Al-Fahad Rakib, Yeasin Mohammed, Glass John O, Conklin Heather M, Jacola Lisa M, Reddick Wilburn E
The University of Memphis, Memphis, Tennessee, USA.
St. Jude Children's Research Hospital, Memphis, Tennessee, USA.
IEEE Access. 2019;7:146662-146674. doi: 10.1109/access.2019.2946240. Epub 2019 Oct 8.
In the United States, Acute Lymphoblastic Leukemia (ALL), the most common child and adolescent malignancy, accounts for roughly 25% of childhood cancers diagnosed annually with a 5-year survival rate as high as 94% [1]. This improved survival rate comes with an increased risk for delayed neurocognitive effects in attention, working memory, and processing speed [2]. Predictive modeling and characterization of neurocognitive effects are critical to inform the family and also to identify patients for interventions targeting. Current state-of-the-art methods mainly use hypothesis-driven statistical testing methods to characterize and model such cognitive events. While these techniques have proven to be useful in understanding cognitive abilities, they are inadequate in explaining causal relationships, as well as individuality and variations. In this study, we developed multivariate data-driven models to measure the late neurocognitive effects of ALL patients using behavioral phenotypes, Diffusion Tensor Magnetic Resonance Imaging (DTI) based tractography data, morphometry statistics, tractography measures, behavioral, and demographic variables. Alongside conventional machine learning and graph mining, we adopted "Stability Selection" to select the most relevant features and choose models that are consistent over a range of parameters. The proposed approach demonstrated substantially improved accuracy (13% - 26%) over existing models and also yielded relevant features that were verified by domain experts.

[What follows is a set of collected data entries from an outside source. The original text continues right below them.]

import Mathlib
import Summits.MatrixMultiplication.MatrixMultiplication.Theorems.SoloBlindCorankLeFour
import Summits.MatrixMultiplication.MatrixMultiplication.Theorems.SoloBlindCorankOne

/-!
# (K₃) and Conjecture E at corank at most four — rank form

Sub-programme (K₃) / Conjecture E.  `SoloBlindCorankLeFour` proves `K(τ; S) ≤ 1` (and `E(τ; S) ≤ 1/2` for H-good `τ`)
for a zero-sum-free family `h` on `S = B ∪ X` with `B` subset-sum-distinct and `|X| ≤ 4`.  This file restates the
result in the language of linear algebra: for an indexed family `h : ι → G` in a `ZMod 3`-module (repeated values
allowed) that is zero-sum free on `S` and has CORANK at most four,
`|S| ≤ dim span h(S) + 4`, every target has Kraft mass at most `1`, and every H-good target at most `1/2`.

* `soloBlind_coeffIndep_of_linearIndepOn` — `LinearIndepOn` on `↑B` gives the coefficient form of independence used by
  `soloBlind_sumDistinct_of_linearIndependent`.
* `soloBlind_exists_indepOn_spanning` — inside `S` there is a `B` on which `h` is linearly independent with
  `dim span h(S) ≤ |B|` (a maximal independent subfamily).
* `soloBlind_kraft_rank_add_four`, `soloBlind_conjE_rank_add_four` — the rank forms.
-/

namespace Summit.MatrixMultiplication.MatrixMultiplication.Theorems

open Finset

universe u

variable {ι : Type*} [DecidableEq ι]
variable {G : Type u} [AddCommGroup G] [DecidableEq G]

omit [DecidableEq ι] [DecidableEq G] in
/-- `LinearIndepOn R h ↑B` yields the coefficient form: a vanishing `R`-combination over `B` has all its
coefficients on `B` equal to zero. -/
theorem soloBlind_coeffIndep_of_linearIndepOn {R : Type*} [Ring R] [Module R G] {h : ι → G} {B : Finset ι}
    (hli : LinearIndepOn R h (↑B : Set ι)) :
    ∀ g : ι → R, ∑ i ∈ B, g i • h i = 0 → ∀ i ∈ B, g i = 0 := by
  intro g hg i hi
  have hli' : LinearIndependent R (fun b : B => h b) := hli
  have h0 : ∑ b : B, (fun b : B => g b) b • h b = 0 := by
    rw [Finset.sum_coe_sort B (fun i => g i • h i)]
    exact hg
  exact Fintype.linearIndependent_iff.1 hli' (fun b : B => g b) h0 ⟨i, hi⟩

omit [DecidableEq ι] [DecidableEq G] in
/-- Inside a finite index set `S` there is a subset `B` on which `h` is linearly independent and whose size bounds
the dimension of the span of `h '' S` (a maximal independent subfamily spans). -/
theorem soloBlind_exists_indepOn_spanning [Module (ZMod 3) G] (h : ι → G) (S : Finset ι) :
    ∃ B ⊆ S, LinearIndepOn (ZMod 3) h (↑B : Set ι) ∧
      Module.finrank (ZMod 3) (Submodule.span (ZMod 3) (h '' (↑S : Set ι))) ≤ B.card := by
  classical
  obtain ⟨b, hbS, -, hspan, hli⟩ := exists_linearIndepOn_extension (K := ZMod 3) (v := h)
    (linearIndepOn_empty (ZMod 3) h) (Set.empty_subset (↑S : Set ι))
  have hbfin : b.Finite := S.finite_toSet.subset hbS
  refine ⟨hbfin.toFinset, ?_, ?_, ?_⟩
  · intro i hi
    exact hbS (hbfin.mem_toFinset.1 hi)
  · rw [hbfin.coe_toFinset]
    exact hli
  · have hBcoe : (↑hbfin.toFinset : Set ι) = b := hbfin.coe_toFinset
    have h1 : Submodule.span (ZMod 3) (h '' (↑S : Set ι))
        ≤ Submodule.span (ZMod 3) (↑(hbfin.toFinset.image h) : Set G) := by
      rw [Finset.coe_image, hBcoe]
      exact Submodule.span_le.mpr hspan
    calc Module.finrank (ZMod 3) (Submodule.span (ZMod 3) (h '' (↑S : Set ι)))
        ≤ Module.finrank (ZMod 3) (Submodule.span (ZMod 3) (↑(hbfin.toFinset.image h) : Set G)) :=
          Submodule.finrank_mono h1
      _ ≤ (hbfin.toFinset.image h).card := finrank_span_finset_le_card _
      _ ≤ hbfin.toFinset.card := Finset.card_image_le

/-- (K₃) AT CORANK AT MOST FOUR, RANK FORM: in a `ZMod 3`-module, a family `h` that is zero-sum free on `S` with
`|S| ≤ dim span h(S) + 4` has Kraft mass `K(τ; S) ≤ 1` at every target. -/
theorem soloBlind_kraft_rank_add_four [Module (ZMod 3) G] {h : ι → G} {S : Finset ι}
    (hc : S.card ≤ Module.finrank (ZMod 3) (Submodule.span (ZMod 3) (h '' (↑S : Set ι))) + 4)
    (zsf : ∀ T ⊆ S, T.Nonempty → ∑ i ∈ T, h i ≠ 0) (τ : G) : soloBlindMass h S τ ≤ 1 := by
  obtain ⟨B, hBS, hli, hrank⟩ := soloBlind_exists_indepOn_spanning h S
  have hcB : (S \ B).card ≤ 4 := by
    rw [Finset.card_sdiff_of_subset hBS]
    omega
  exact soloBlind_kraft_corank_le_four soloBlind_three_of_module hBS hcB
    (soloBlind_sumDistinct_of_linearIndependent (R := ZMod 3) (soloBlind_coeffIndep_of_linearIndepOn hli))
    zsf τ

/-- CONJECTURE E AT CORANK AT MOST FOUR, RANK FORM: in a `ZMod 3`-module, a family `h` that is zero-sum free on `S`
with `|S| ≤ dim span h(S) + 4` has `E(τ; S) ≤ 1/2` at every H-good target `τ`. -/
theorem soloBlind_conjE_rank_add_four [Module (ZMod 3) G] {h : ι → G} {S : Finset ι}
    (hc : S.card ≤ Module.finrank (ZMod 3) (Submodule.span (ZMod 3) (h '' (↑S : Set ι))) + 4)
    (zsf : ∀ T ⊆ S, T.Nonempty → ∑ i ∈ T, h i ≠ 0) {τ : G} (hgood : ∀ T ⊆ S, ∑ i ∈ T, h i ≠ τ + τ) :
    soloBlindMass h S τ ≤ 1 / 2 := by
  obtain ⟨B, hBS, hli, hrank⟩ := soloBlind_exists_indepOn_spanning h S
  have hcB : (S \ B).card ≤ 4 := by
    rw [Finset.card_sdiff_of_subset hBS]
    omega
  exact soloBlind_conjE_corank_le_four soloBlind_three_of_module hBS hcB
    (soloBlind_sumDistinct_of_linearIndependent (R := ZMod 3) (soloBlind_coeffIndep_of_linearIndepOn hli))
    zsf hgood

end Summit.MatrixMultiplication.MatrixMultiplication.Theorems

在美国,急性淋巴细胞白血病(ALL)是儿童和青少年中最常见的恶性肿瘤,约占每年确诊的儿童癌症的25%,其5年生存率高达94%[1]。这种生存率的提高伴随着注意力、工作记忆和处理速度方面出现延迟神经认知效应的风险增加[2]。对神经认知效应进行预测建模和特征描述对于告知患者家属以及识别需要干预的患者至关重要。当前的先进方法主要使用假设驱动的统计测试方法来描述此类认知事件并进行建模。虽然这些技术已被证明在理解认知能力方面很有用,但它们在解释因果关系以及个体差异方面存在不足。在本研究中,我们开发了多变量数据驱动模型,使用行为表型、基于扩散张量磁共振成像(DTI)的纤维束成像数据、形态计量学统计、纤维束成像测量、行为和人口统计学变量来测量ALL患者的晚期神经认知效应。除了传统的机器学习和图挖掘方法,我们还采用了“稳定性选择”来选择最相关的特征,并选择在一系列参数范围内一致的模型。所提出的方法比现有模型的准确率大幅提高(13% - 26%),并且还产生了经领域专家验证的相关特征。